The AtomsCalculators parameter estimate is not ready. I am using this implementation as a test bed before submitting PR for AtomsCalculators.

In short you can do now

using EmpiricalPotentials
using AtomsIO
using AtomsCalculators

fname = joinpath(pkgdir(EmpiricalPotentials), "data", "TiAl-1024.xyz")
data = load_system(fname)

# energy min, min location, atomnumber1, atomnumber2, cutoff
lj = LennardJones(-0.5u"meV", 2.8u"Å",  13, 22, 6.0u"Å"; parametric=true)

AtomsCalculators.potential_energy(data, lj, lj.parameters)
AtomsCalculators.forces(data, lj, lj.parameters)
AtomsCalculators.virial(data, lj, lj.parameters)
rkurchin commented 6 months ago

This looks generally sensible to me but I would think we might want @jgreener64's thoughts before moving forward, since we would obviously want this to play nice with Molly.
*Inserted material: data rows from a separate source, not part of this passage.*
import Summits.QuantumFields.BalabanUV.Beta.FP.PerfectGaugeDefectBottomDressed
import Summits.QuantumFields.BalabanUV.Beta.FP.NestedDressingLinear

/-!
# `BalabanUV.Beta.FP.NestedDressingDefectKill` — road «FP» for binder row D1, W-ORACLE-K row **SPLIT, part (i-a)** (owner d1-p3 gen 15, memo
# `HOME/b2b-balaban-beta-d1-p3/N2B-DESIGN.md` v3.1 §11 (11b) (i); journal [D1P3-G15-WORACLEK]): **THE NESTED PROJECTOR KILLS THE FINITE-`j` BOTTOM
# TWO-LEVEL DEFECT, ENTRYWISE, AT EVERY `j`** — for `Π := piKSymNest (toSite r) Lc (m+1)` (leaf-06 FILE 4) and the BARE finite-`j` bottom defect `E_j` of
# `PerfectGaugeDefectBottomLimit` ∕ `…Dressed` (gan24-leaf-05, SPLIT (i-b)), the double window contraction `Σ_{v,κ} Σ_{w,l} Π̂_{a,x;κ,x−v} · E_j(x−v, z−w; κ, l) · Π̂_{b,z;l,z−w}`
# VANISHES: in the closed form of `TwoLevelDefectClosedForm` every term carries the pure gauge `β_{y₀} = −dz θ_{y₀}`, `θ_{y₀} ∈ Θ_{N′}`, on exactly one leg; the
# `Lc^j`-decimation of that leg is `−dz (blockSum (Lc^j) θ_{y₀})`, a gradient of zero `Lc^(m+1)`-block sums on the step-`j` lattice, which `Π^{(m+1)}_nest` annihilates
# (FILE 1 `symAxProjNestAt_grad_eq_zero_of_blockSum`, read on columns through FILE 7 `symAxProjNestAt_eq_coProjNestAt`); HENCE (§4, with (i-b)) **SPLIT (i):
# `[Πᵀ∘E♭_m∘Π]_ff = 0` FOR THE PERFECT BOTTOM DEFECT, UNCONDITIONALLY** (`d + 1 = 4`, `Lc ≥ 2`, `m ≥ 1`)

HONEST DEPENDENCY (page 1, mandatory): continuum YM on T⁴ ⇐ BetaPertH ∧ nine spine estimates (0/9 proved); BetaPertH ⇐ (D1) ∧ (D4) ∧ CAP+tail;
G-an2-4 gates asym, D1 and NE2/3/4.  HONEST FRAMING (cell contract, verbatim): «discharging `BetaPertH` makes Bałaban's UV stability UNCONDITIONAL —
a real constructive-QFT result; it is NOT the continuum limit and NOT the Clay problem.»  THIS MODULE is [folklore] finite sums + ONE Fubini (finite sums against
the absolutely convergent `Σ'_{y₀}` of `TwoLevelDefectClosedForm`) over LANDED rows: the owner's `TwoLevelDefectClosedForm.twoLevelDefect_closedForm` ∕
`GaugeMultiplierBiLaplace.blockSum_Mcol_eq_neg_dz` ∕ `blockSum_theta`, gan24-leaf-05's `PerfectGaugeDefectBottomLimit.bareDefectBottom_ff_eq_sum_closedForm`,
gan24-leaf-04's `blockSum_mul`, this lineage's FILES 1∕3∕4∕7 (`symAxProjNestAt_grad_eq_zero_of_blockSum`, `symAxProjNestAt_smul`, `pmSymNest`, `symAxProjNestAt_eq_coProjNestAt`).
No `def`, no `def … : Prop`, nothing cited, nothing of Bałaban's asserted, 0 sorry; 0 estimates of Bałaban's constrained objects; 0∕4 row-D1 binders; (i-b) is gan24-leaf-05's (✓ p297974 ∕ p299552, consumed BY NAME in §4); NOT the
fm∕mf∕mm blocks, NOT SPLIT (ii)(iii), NOT `G_N = G₁ + G_c`, NOT (SDF), NOT D1, NOT `BetaPertH`, NOT continuum, NOT Clay.  «not in print; our bookkeeping».

ABSOLUTE RULE (cell charter, verbatim): «No internally-minted statement may enter as a cited fact. Every hypothesis is either kernel-proved in
this package or a verbatim quotation of a PUBLISHED theorem with page reference. The manuscript(s) under audit are NOT citable for their own
disputed steps — they are the thing under adjudication; programme-internal (2001/route/tribunal) claims are never citable.»

WHY (§11 (11b) (i)).  Row SPLIT wants the kernel identity `G_N = G₁ + G_c` for the Π-dressed perfect `(m+1)`-fold resolvent; its ff content is `Π·E♭_m·Πᵀ = 0`
for the perfect bottom defect `E♭_m` (owner's `PerfectGaugeDefectBottom`).  gan24-leaf-05's (i-b) reduced this to the BARE finite-`j` statement «the Π-windows of
`E_j` vanish for all large `j`» (`perfectDefectBottom_window_eq_zero_holds`, Π entering as two finite coefficient families) and wrote `E_j` in the owner's closed
form (`bareDefectBottom_ff_eq_sum_closedForm`): at `(M, N′) = (Lc^(j+1), Lc^(j+1+m))`,
`E_j(x′,y′;κ,l) = Σ_{i,i′} c⁻² Σ'_{y₀} [C_{y₀}(κ,p_i)·β_{y₀}(l,q_{i′}) + β_{y₀}(κ,p_i)·C_{y₀}(l,q_{i′})]` (`c = (Lc^j)^{d+2}`, `p_i ∕ q_{i′}` the fine leg points of the
`Lc^j`-blocks `x′ ∕ y′`).  THIS FILE is (i-a): (§1) the decimated gauge leg `Σ_{i′} β_{y₀}(l, q_{i′}) = −(dz (blockSum (Lc^j) θ_{y₀}))(l, y′)` (`sum_LegIdx_eq_contourSum`,
`contourSum_dz`) has a potential of zero `Lc^(m+1)`-block sums on the step-`j` lattice (`blockSum_mul` + `blockSum_theta`: `Lc^j·Lc^(m+1) = N′`), so `Π^{(m+1)}_nest`
KILLS it (FILE 1); (§2) Fubini puts `E_j` in the factorised form `Σ'_{y₀} [D_{y₀}(κ,x′)·B_{y₀}(l,y′) + B_{y₀}(κ,x′)·D_{y₀}(l,y′)]`; (§3) the double window contraction with
the matrix `pmSymNest` of `Π^{(m+1)}` is, leg by leg, `Π^{(m+1)}` applied to a column (FILE 7): the right contraction kills `D⊗B`, the left one `B⊗D`, term by term
under `Σ'_{y₀}` — at EVERY `j`, not only eventually.  The corollary in the `comp (comp (trK Π) ·) Π` currency is gan24-leaf-05's `coDressNest_ff_apply` (to land)
applied to this window identity; (i-b)'s `h0` is this identity with `p := Π̂_{a,x;·,·}`, `q := Π̂_{b,z;·,·}` over the two windows.

CONTENT (generic `d`; `Lc ≥ 1`, in-block root `r ∈ box (d+1) Lc` where stated; `θ_{y₀} u := Σ_{b ∈ box (d+1) M} SbCol_{N′} (M•y₀ + b) u` written inline).
* §1 **`sum_LegIdx_blockSumMcol_eq_neg_dz`** (the decimated gauge leg is `−dz (blockSum K θ_{y₀})`), **`blockSum_blockSum_theta_eq_zero`** (`N′ = K·L ⇒ blockSum L (blockSum K θ_{y₀}) = 0`),
  **`symAxProjNestAt_decGaugeLeg_eq_zero`** (THE KILL: `Π^{(m+1)}_nest` annihilates `c • ` the decimated gauge leg when `N′ = Lc^j·Lc^(m+1)`),
  `coProjNestAt_decGaugeLeg_eq_zero` (the same for the windowed matrix action, FILE 7).
* §2 `summable_term` ∕ **`bareDefectBottom_ff_eq_tsum_factorised`**: `E_j(x′,y′;κ,l) = Σ'_{y₀} [D·B + B·D]` with `D_{y₀}(κ,x′) := c⁻¹·Σ_i C_{y₀}(κ,p_i)`,
  `B_{y₀}(l,y′) := c⁻¹·Σ_{i′} β_{y₀}(l,q_{i′})`.
* §3 **`window_bareDefectBottom_eq_zero`** — THE MAIN THEOREM: for every `j m x z a b`,
  `Σ_{v ∈ cube (Lc^(m+1))} Σ_κ Σ_{w ∈ cube (Lc^(m+1))} Σ_l pmSymNest (toSite r) Lc (m+1) a x κ (x−v) · E_j(x−v, z−w; κ, l) · pmSymNest (toSite r) Lc (m+1) b z l (z−w) = 0`.
* §4 **`coDressNest_bareDefectBottom_ff_eq_zero`** (every `j`, every `d`: `[Πᵀ∘E_j∘Π]_ff = 0`, gan24-leaf-05's `coDressNest_ff_apply` + §3) and
  **`coDressNest_perfectDefectBottom_ff_eq_zero`** (`d + 1 = 4`, `Lc ≥ 2`, `m ≥ 1`; UNCONDITIONAL): `[Πᵀ∘E♭_m∘Π](x,z; inl a, inl b) = 0` for the owner's PERFECT bottom
  defect — SPLIT (i) `Π·E♭_m·Πᵀ = 0` in the ff block, by (i-b)'s `coDressNest_perfectDefectBottom_ff_eq_zero_holds` with `h0` supplied at every `j`.
Unit `b2b-balaban-beta-d1-formalise-leaf-06` (gen 15; FILES 1–7 of row NESTED-DRESS are this lineage's gen 14), road «FP» row SPLIT (i-a) (journal «MINE» 2026-08-21 [D1LEAF06-G15-MINE-1]).
-/

noncomputable section

namespace Summit.QuantumFields.BalabanUV.Beta.FP.NestedDressingDefectKill

open Finset Filter Topology
open scoped BigOperators
open Literature.MathematicalPhysics.QuantumFieldTheory
open Literature.MathematicalPhysics.QuantumFieldTheory.Balaban1983to89
open Literature.MathematicalPhysics.QuantumFieldTheory.Balaban1983to89.Beta
open AffineAveraging (Form0 Form1 Site unitVec dz codiff₁ box toSite blockSum contourSum contourSum_dz)
open AveragingContours (grad grad_eq_dz)
open ExpKernelCalculus (MKer comp)
open OneStepResolventKernel (Fib)
open InterLevelTransport (liftW)
open KKTFluctuationEnergy (Gcol Mcol summable_mul_of_bdd summable_mul_of_bdd')
open OneStepKernelFamily (legPt LegIdx)
open StepDriftWitness (sum_LegIdx_eq_contourSum)
open BiLaplaceBlockGreen (SbCol)
open Summit.QuantumFields.BalabanUV.Beta.GAN24.PsiParentBlockMeans (blockSum_mul)
open Summit.QuantumFields.BalabanUV.Beta.AxialDressingRooted (cube)
open Summit.QuantumFields.BalabanUV.Beta.FP.PerfectObjects (KTot)
open Summit.QuantumFields.BalabanUV.Beta.FP.GaugeMultiplierBiLaplace (blockSum_Mcol_eq_neg_dz blockSum_theta blockSumMcol_bdd_summable)
open Summit.QuantumFields.BalabanUV.Beta.FP.TwoLevelDefectClosedForm (summable_C)
open Summit.QuantumFields.BalabanUV.Beta.FP.PerfectObjectsT (KPerf)
open Summit.QuantumFields.BalabanUV.Beta.GAN24.CombesThomas (sfStep smStep)
open Summit.QuantumFields.BalabanUV.Beta.TameKernelCalculus (trK)
open Summit.QuantumFields.BalabanUV.Beta.FP.PerfectGaugeDefectBottomLimit (bareDefectBottom_ff_eq_sum_closedForm)
open Summit.QuantumFields.BalabanUV.Beta.FP.PerfectGaugeDefectBottomDressed (coDressNest_ff_apply coDressNest_perfectDefectBottom_ff_eq_zero_holds)
open Summit.QuantumFields.BalabanUV.Beta.FP.NestedDressingProjector (symAxProjNestAt symAxProjNestAt_grad_eq_zero_of_blockSum)
open Summit.QuantumFields.BalabanUV.Beta.FP.NestedDressingProjectorBounds (symAxProjNestAt_smul)
open Summit.QuantumFields.BalabanUV.Beta.FP.NestedDressingKernel (pmSymNest piKSymNest)
open Summit.QuantumFields.BalabanUV.Beta.FP.NestedDressingLinear (coProjNestAt symAxProjNestAt_eq_coProjNestAt)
jgreener64 commented 6 months ago

Looks good to me for now, I'll need more time to think about how this integrates with Molly but that shouldn't hold this up.

cortner commented 6 months ago

merge now and add hessians in a separate PR?

tjjarvinen commented 6 months ago

I would say that merge now. Helps to keep PRs smaller.

cortner commented 6 months ago

I will wait until noon PST and if I don't hear any dissent until then I'll merge the PR.